Ask HN: i'm not chasing my passion and feel like a failure - throwawyacct

i work for a company planning to ipo. i haven&#x27;t fully vested yet (60%)<p>i hate my job. i&#x27;m not reaching my full potential and every day i hate going into work.<p>i want to start my own company. execution plan is already set out. product is being built on the side but will need my full attention to flourish. plus, it makes me feel alive.<p>tldr; i want to quit but am too big of a pussy to make the leap and if i leave now, money will be left on the table (and i&#x27;ll be missing out on the action that comes along with ipo&#x27;ing). #goldenhandcuffs
======
GFischer
If you can't leave the company due to the "golden handcuffs", maybe you can
switch jobs or positions within it?

Get another role, maybe more challenging or in a position to learn?

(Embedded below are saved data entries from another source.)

import Mathlib

/-!
# A would-be geometric shortcut to the "first-order count" at the `fg + 1` corner is FALSE

Context (crux `TwoProducts`, stmt-ValiantsHypothesis-5906; line `corner-log-linearization`, stub `stub_logSumNewton`;
Disproof.lean §3 F9 `FirstOrderCount`).  At a cancelling corner with two factors `u₁ = 1 + h₁`, `u₂ = 1 + h₂`
(`A = supp h₁`, `B = supp h₂`) every south-west vertex `k` of `Newt(h₁ + h₂ + h₁h₂)` that is not a first-order point is a
sum `a + b` of two CANCELLED first-order points, both lying outside `Γ_K = conv K + ℝ²₊` (drefute gen-2 notes §E-G).
It is therefore tempting to prove the first-order count `V ≤ |A| + |B|` from the purely geometric statement

  `SumChainBound`:  for a strictly convex, strictly decreasing lattice chain `K` and finite sets `A, B` of lattice points
  outside `Γ_K`, the sumset `A + B` meets `K` in at most `|A| + |B|` points.

This file refutes `SumChainBound` (stated inline in `not_sumChainBound`, no new `Prop` constant) with an explicit instance (a 20-vertex chain, `|A| = 4`, `|B| = 5`, ten distinct sums on
the chain), found by annealing (kit job j013954, `cdesign2.py` GEOM mode) and checked here by `decide`.  Consequence for
provers: any proof of the first-order count must use the ALGEBRA of the cancellation cascade (one-sided cancelled points
are sums of lower cancelled points; cancelling a non-common point costs a coefficient equation), not convexity alone.
Equality `|A|+|B|` is already reached by the Prouhet–Tarry–Escott 6-cycle `{0,4,5} ~ {1,2,6}` on a parabola chain.
-/

set_option linter.dupNamespace false

namespace Summit.ValiantsHypothesis.ValiantsHypothesis.Theorems.TwoProducts.Negative

/-- `K`, listed by increasing `x`, is a strictly decreasing, strictly convex ("south-west") lattice chain: consecutive
points go right and down, and slopes strictly increase (left turns), written division- and subtraction-safely over `ℕ`:
for consecutive `p q r`, `(q₂ − r₂)(q₁ − p₁) < (p₂ − q₂)(r₁ − q₁)`. [folklore] -/
def isSWChain : List (ℕ × ℕ) → Bool
  | [] => true
  | [_] => true
  | p :: q :: rest =>
      decide (p.1 < q.1) && decide (q.2 < p.2) &&
        (match rest with
          | [] => true
          | r :: _ => decide ((q.2 - r.2) * (q.1 - p.1) < (p.2 - q.2) * (r.1 - q.1))) &&
        isSWChain (q :: rest)

/-- `e` lies strictly below the segment from `u` to `v` (for `u₁ ≤ e₁`, `v₂ ≤ u₂`), subtraction-safely:
`(v₁−u₁)·e₂ + (u₂−v₂)·(e₁−u₁) < (v₁−u₁)·u₂`  (this is `cross (u,v,e) < 0`). [folklore] -/
def belowSeg (u v e : ℕ × ℕ) : Bool :=
  decide ((v.1 - u.1) * e.2 + (u.2 - v.2) * (e.1 - u.1) < (v.1 - u.1) * u.2)

/-- Walk the chain: is `e` outside `Γ_K = conv K + ℝ²₊`?  Left of the first vertex; or in the `x`-range of an edge and
strictly below it (or on the vertical line of its left end, below it); or weakly right of the last vertex and strictly
below it. [folklore] -/
def outsideAux (e : ℕ × ℕ) : List (ℕ × ℕ) → Bool
  | [] => false
  | [w] => decide (w.1 ≤ e.1) && decide (e.2 < w.2)
  | u :: v :: rest =>
      (decide (u.1 ≤ e.1) && decide (e.1 < v.1) &&
          (belowSeg u v e || (decide (e.1 = u.1) && decide (e.2 < u.2)))) ||
        outsideAux e (v :: rest)

/-- `e ∉ Γ_K` for the south-west chain `K` (listed by increasing `x`). [folklore] -/
def outside (K : List (ℕ × ℕ)) (e : ℕ × ℕ) : Bool :=
  match K with
  | [] => true
  | k :: _ => decide (e.1 < k.1) || outsideAux e K

/-- Number of chain vertices hit by the sumset `A + B`. [folklore] -/
def hits (K A B : List (ℕ × ℕ)) : ℕ :=
  (K.filter fun k => (A.any fun a => B.any fun b => decide (a.1 + b.1 = k.1 ∧ a.2 + b.2 = k.2))).length

/-- The 20-vertex witness chain. -/
def K₀ : List (ℕ × ℕ) :=
  [(1,55),(2,50),(3,46),(4,43),(6,38),(7,36),(10,31),(12,28),(15,24),(19,19),(20,18),(25,14),(29,11),(32,9),(37,6),
   (39,5),(44,3),(47,2),(51,1),(56,0)]

/-- Witness `A` (4 points below the chain). -/
def A₀ : List (ℕ × ℕ) := [(2,6),(3,2),(4,1),(5,1)]

/-- Witness `B` (5 points below the chain). -/
def B₀ : List (ℕ × ℕ) := [(0,44),(2,37),(5,30),(16,17),(34,4)]

/-- The witness sums hit ten chain vertices: (2,50),(3,46),(4,43),(6,38),(7,36),(10,31),(19,19),(20,18),(37,6),(39,5). -/
theorem hits_witness : hits K₀ A₀ B₀ = 10 := by decide

/-- **The would-be geometric shortcut `SumChainBound` is false.**  It says: for every south-west convex lattice
chain `K` (no repeated vertices) and duplicate-free lists `A`, `B` of lattice points outside `Γ_K`, the sumset `A + B`
meets `K` in at most `|A| + |B|` points.  The witness `K₀, A₀, B₀` gives `10 > 4 + 5`. [folklore] -/
theorem not_sumChainBound :
    ¬ ∀ (K A B : List (ℕ × ℕ)), isSWChain K = true → K.Nodup → A.Nodup → B.Nodup →
        (∀ a ∈ A, outside K a = true) → (∀ b ∈ B, outside K b = true) → hits K A B ≤ A.length + B.length := by
  intro h
  have h1 := h K₀ A₀ B₀ (by decide) (by decide) (by decide) (by decide) (by decide) (by decide)
  rw [hits_witness] at h1
  exact absurd h1 (by decide)

end Summit.ValiantsHypothesis.ValiantsHypothesis.Theorems.TwoProducts.Negative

I also think that it's a good challenge to your management skills for your
side project.

I'm not sure what kind of product you're building but unless you're already in
the "launch" phase or you've got contacts or something that needs your
personal attention, or it's some special tech only you know, you can (and
maybe should) try to outsource, find a cofounder or something :)

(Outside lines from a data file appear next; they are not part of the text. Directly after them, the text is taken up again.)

import Summits.ResolutionOfSingularities.ResolutionOfSingularities.Theorems.FrobeniusClosingPatchingRelPerfectDepthSNCPointwise
import Literature.AlgebraicGeometry.Resolution.SncSaturatedCentre
import HarnessLib

/-!
# Crux `PatchingRelPerfect` (stmt-ResolutionOfSingularities-16161), chain W5.2 — END-SNC support:
# `SNCWithAt` depends on the family only through the STALKS of its members at the point

[OURS · L1 W5.2 · rung tool] Replaces the role of NO printed item; NOT a statement of the manuscript under review; fact-free.
Bookkeeping for the X-side format of TargetsF5J (res-D-pv-052's `MixedFormatB`, DESIGN NOTE v2 a9a74dfd) and the pocket
invariant (res-D-pv-009, `…DepthPocketInvariant.lean`): the format steps the host as a CONTROLLED transform
`σᶜ(𝓐, m)` while the pointwise transport (`…DepthSNCPointwiseTransport.lean`) produces the STRICT transform
`strictTransformIdeal σ Ĉ 𝓐`; at the points where the invariant is read the two have the same stalk, and simple normal
crossings at a point only see stalks:

* `SNCWithAt.of_stalk_eq` — if every member of `E′` through `x` is assigned, injectively, a member of `E` through `x` with the
  same stalk at `x`, then `SNCWithAt E C x → SNCWithAt E′ C x`;
* `SNCWithAt.centre_congr` — the centre may be replaced by one with the same stalk at `x`;
* `SNCWithAt.replace_head` — `SNCWithAt (A :: L) C x → stalkIdeal A′ x = stalkIdeal A x → SNCWithAt (A′ :: L) C x`
  (for `A ∉ L`), the form used for the host member;
* `SNCWithAt.map_congr` — the same along a list map `E.map g` with stalk-preserving `g`.

## References
* E. Bierstone, D. Grigoriev, P. Milman, J. Włodarczyk, arXiv:1206.3090, Def. 3.1.1, Def. 3.1.3 (2).
  [BierstoneGrigorievMilmanWlodarczyk2011]
* J. Kollár, *Lectures on Resolution of Singularities* (2007), Def. 3.24. [Kollar2007]
-/

-- `Summit.<Summit>.<Sub>.Theorems` with `Sub = Summit` (single-conjunct summit, D-0017)
set_option linter.dupNamespace false

noncomputable section

open CategoryTheory CategoryTheory.Limits AlgebraicGeometry TopologicalSpace IsLocalRing
open Literature.AlgebraicGeometry.Resolution

namespace Summit.ResolutionOfSingularities.ResolutionOfSingularities.Theorems

universe u

namespace DepthSNC

variable {X : Scheme.{u}} {E : List X.IdealSheafData} {C : X.IdealSheafData} {x : X}

/-- Ideal sheaves with the same stalk at `x` pass through `x` simultaneously (`mem_support_iff_stalkIdeal_ne_top`,
`SncSaturatedCentre.lean`). [folklore] -/
theorem mem_support_iff_of_stalkIdeal_eq {D D' : X.IdealSheafData} (h : stalkIdeal D' x = stalkIdeal D x) :
    x ∈ D'.support ↔ x ∈ D.support := by
  rw [mem_support_iff_stalkIdeal_ne_top, mem_support_iff_stalkIdeal_ne_top, h]

/-- [OURS · L1 W5.2] **`SNCWithAt` only sees stalks**: if every member of `E′` through `x` is assigned, injectively, a member
of `E` through `x` with the same stalk at `x`, then simple normal crossings of `E` (with `C`) at `x` give the same for `E′`.
[cite: BierstoneGrigorievMilmanWlodarczyk2011, Def. 3.1.1] -/
theorem SNCWithAt.of_stalk_eq (h : SNCWithAt E C x) {E' : List X.IdealSheafData}
    (f : {D' : X.IdealSheafData // D' ∈ E' ∧ x ∈ D'.support} → {D : X.IdealSheafData // D ∈ E ∧ x ∈ D.support})
    (hf : Function.Injective f) (hstalk : ∀ D', stalkIdeal D'.1 x = stalkIdeal (f D').1 x) :
    SNCWithAt E' C x := by
  obtain ⟨hreg, d, v, hd, hv, ⟨ι, hι, hιD⟩, hC⟩ := h
  refine ⟨hreg, d, v, hd, hv, ⟨fun D' => ι (f D'), hι.comp hf, fun D' => ?_⟩, hC⟩
  rw [hstalk D', hιD (f D')]

/-- [OURS · L1 W5.2] **Change of centre with the same stalk** at `x` (and `x ∈ V(C′) → x ∈ V(C)`, automatic). [folklore] -/
theorem SNCWithAt.centre_congr (h : SNCWithAt E C x) {C' : X.IdealSheafData}
    (hC' : stalkIdeal C' x = stalkIdeal C x) : SNCWithAt E C' x := by
  obtain ⟨hreg, d, v, hd, hv, hι, hC⟩ := h
  refine ⟨hreg, d, v, hd, hv, hι, fun hx => ?_⟩
  obtain ⟨S, hS⟩ := hC ((mem_support_iff_of_stalkIdeal_eq hC').mp hx)
  exact ⟨S, by rw [hC', hS]⟩

/-- [OURS · L1 W5.2] **Replacing the head member by an ideal sheaf with the same stalk at `x`** (host member: controlled vs.
strict transform), for a head not repeated in the tail. [cite: BierstoneGrigorievMilmanWlodarczyk2011, Def. 3.1.1] -/
theorem SNCWithAt.replace_head {A A' : X.IdealSheafData} {L : List X.IdealSheafData} (h : SNCWithAt (A :: L) C x)
    (hA : A ∉ L) (hst : stalkIdeal A' x = stalkIdeal A x) : SNCWithAt (A' :: L) C x := by
  classical
  -- the assignment: `A′ ↦ A`, tail members to themselves
  have hmemA : x ∈ A'.support → x ∈ A.support := (mem_support_iff_of_stalkIdeal_eq hst).mp
  let f : {D' : X.IdealSheafData // D' ∈ A' :: L ∧ x ∈ D'.support} →
      {D : X.IdealSheafData // D ∈ A :: L ∧ x ∈ D.support} := fun D' =>
    if hD : D'.1 = A' then ⟨A, List.mem_cons_self, hmemA (hD ▸ D'.2.2)⟩
    else ⟨D'.1, List.mem_cons_of_mem _ ((List.mem_cons.mp D'.2.1).resolve_left hD), D'.2.2⟩
  have hf_val : ∀ D', (f D').1 = if D'.1 = A' then A else D'.1 := by
    intro D'
    by_cases hD : D'.1 = A'
    · simp only [f, dif_pos hD, if_pos hD]
    · simp only [f, dif_neg hD, if_neg hD]
  refine h.of_stalk_eq f ?_ ?_
  · intro D₁ D₂ heq
    have hv := congrArg Subtype.val heq
    rw [hf_val, hf_val] at hv
    apply Subtype.ext
    by_cases h₁ : D₁.1 = A' <;> by_cases h₂ : D₂.1 = A'
    · rw [h₁, h₂]
    · exfalso
      rw [if_pos h₁, if_neg h₂] at hv
      -- `A = D₂.1 ∈ L` contradicts `A ∉ L`
      have hD₂L : D₂.1 ∈ L := ((List.mem_cons.mp D₂.2.1).resolve_left h₂)
      exact hA (hv ▸ hD₂L)
    · exfalso
      rw [if_neg h₁, if_pos h₂] at hv
      have hD₁L : D₁.1 ∈ L := ((List.mem_cons.mp D₁.2.1).resolve_left h₁)
      exact hA (hv ▸ hD₁L)
    · rw [if_neg h₁, if_neg h₂] at hv
      exact hv
  · intro D'
    rw [hf_val]
    by_cases hD : D'.1 = A'
    · rw [if_pos hD, hD, hst]
    · rw [if_neg hD]

/-- [OURS · L1 W5.2] **Replacing every member by a stalk-equal one, along a list map** (`E′ = E.map g` with
`(g D)_x = D_x` for the members through `x`; no injectivity of `g` is needed: the assignment picks preimages). [folklore] -/
theorem SNCWithAt.map_congr (h : SNCWithAt E C x) (g : X.IdealSheafData → X.IdealSheafData)
    (hg : ∀ D ∈ E, x ∈ (g D).support → stalkIdeal (g D) x = stalkIdeal D x) :
    SNCWithAt (E.map g) C x := by
  classical
  have key : ∀ D' : {D' : X.IdealSheafData // D' ∈ E.map g ∧ x ∈ D'.support},
      ∃ D : {D : X.IdealSheafData // D ∈ E ∧ x ∈ D.support}, g D.1 = D'.1 := by
    rintro ⟨D', hD', hx'⟩
    obtain ⟨D, hD, rfl⟩ := List.mem_map.mp hD'
    exact ⟨⟨D, hD, (mem_support_iff_of_stalkIdeal_eq (hg D hD hx')).mp hx'⟩, rfl⟩
  choose f hf using key
  refine h.of_stalk_eq f ?_ ?_
  · intro D₁ D₂ heq
    apply Subtype.ext
    rw [← hf D₁, ← hf D₂, heq]
  · intro D'
    have hx' : x ∈ (g (f D').1).support := by rw [hf D']; exact D'.2.2
    rw [← hg (f D').1 (f D').2.1 hx', hf D']

end DepthSNC

end Summit.ResolutionOfSingularities.ResolutionOfSingularities.Theorems

end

You need to find someone that can execute on your vision and communicate
clearly and often, but it's doable. Two of the largest exits here in my
country outsourced most of the coding part of their startups (one was
cofounded by a lawyer, who's now doing a kid-friendly startup. He still can't
code :) ) .

------
jordsmi
If you have a decent paying job and are supporting yourself, I don't see that
as a failure. We all dream of going out and making our own startup, but in
reality it doesn't work out for everyone. Sometimes it is safer to keep
working at your not so great job until you have more room to work on your own
stuff.

------
smattiso
What exactly are your golden handcuffs? I assume you are a developer in the
US? Unless your handcuffs are paying like 300k+ yearly then one thing to
consider is that you can probably find another similarly paying job without
too much work. You definitely don't want to miss out on a huge IPO but sit
down and do the math.

------
b6
Hmm, haven't you answered your own question? What are you doing with your one
and only life? Of course, don't be reckless, but I definitely wouldn't want to
look back and regret playing it safe.

------
wallflower
You can always quit after the IPO.

"If I win the lottery, I'm going to build a charity to do _____"

Truth is, you can start doing a little of what you always dream of doing
before you are ready, you'll never be fully ready.

------
mc_hammer
its just a job, just take it easy and enjoy it while u got it.

u should hire people to do your side biz for u. you could also get a Personal
assistant, or have ur pa manage outsourced coders/etc.

------
mod
You can't screw up.

No matter what you do, it'll feel like the right thing in retrospect.

You'll either slog it out and be proud of your endurance and the safe bet, or
you'll cut your losses and strike out on your own, and be proud of your
bravery and unwillingness to put up with unsavory conditions.

------
godot
I was once in sort-of your situation but I hated my job a little less and I
didn't build a side project. I switched to a different team in that company --
to something both new to me and less stressful than my old team. It was a
world of difference and made it much more bearable. You should definitely try
it. (I did eventually quit anyway after fully vesting.)

------
MalcolmDiggs
Are you responsible for somebody other than yourself? Are there
kids/spouse/whatever that are depending on you to bring home the salary you've
got now?

If not, then you're just doing it all for you. So, you might as well do the
thing that makes you most happy.

------
andkon
just do it.

bonus: you hating your job will help you to take the leap.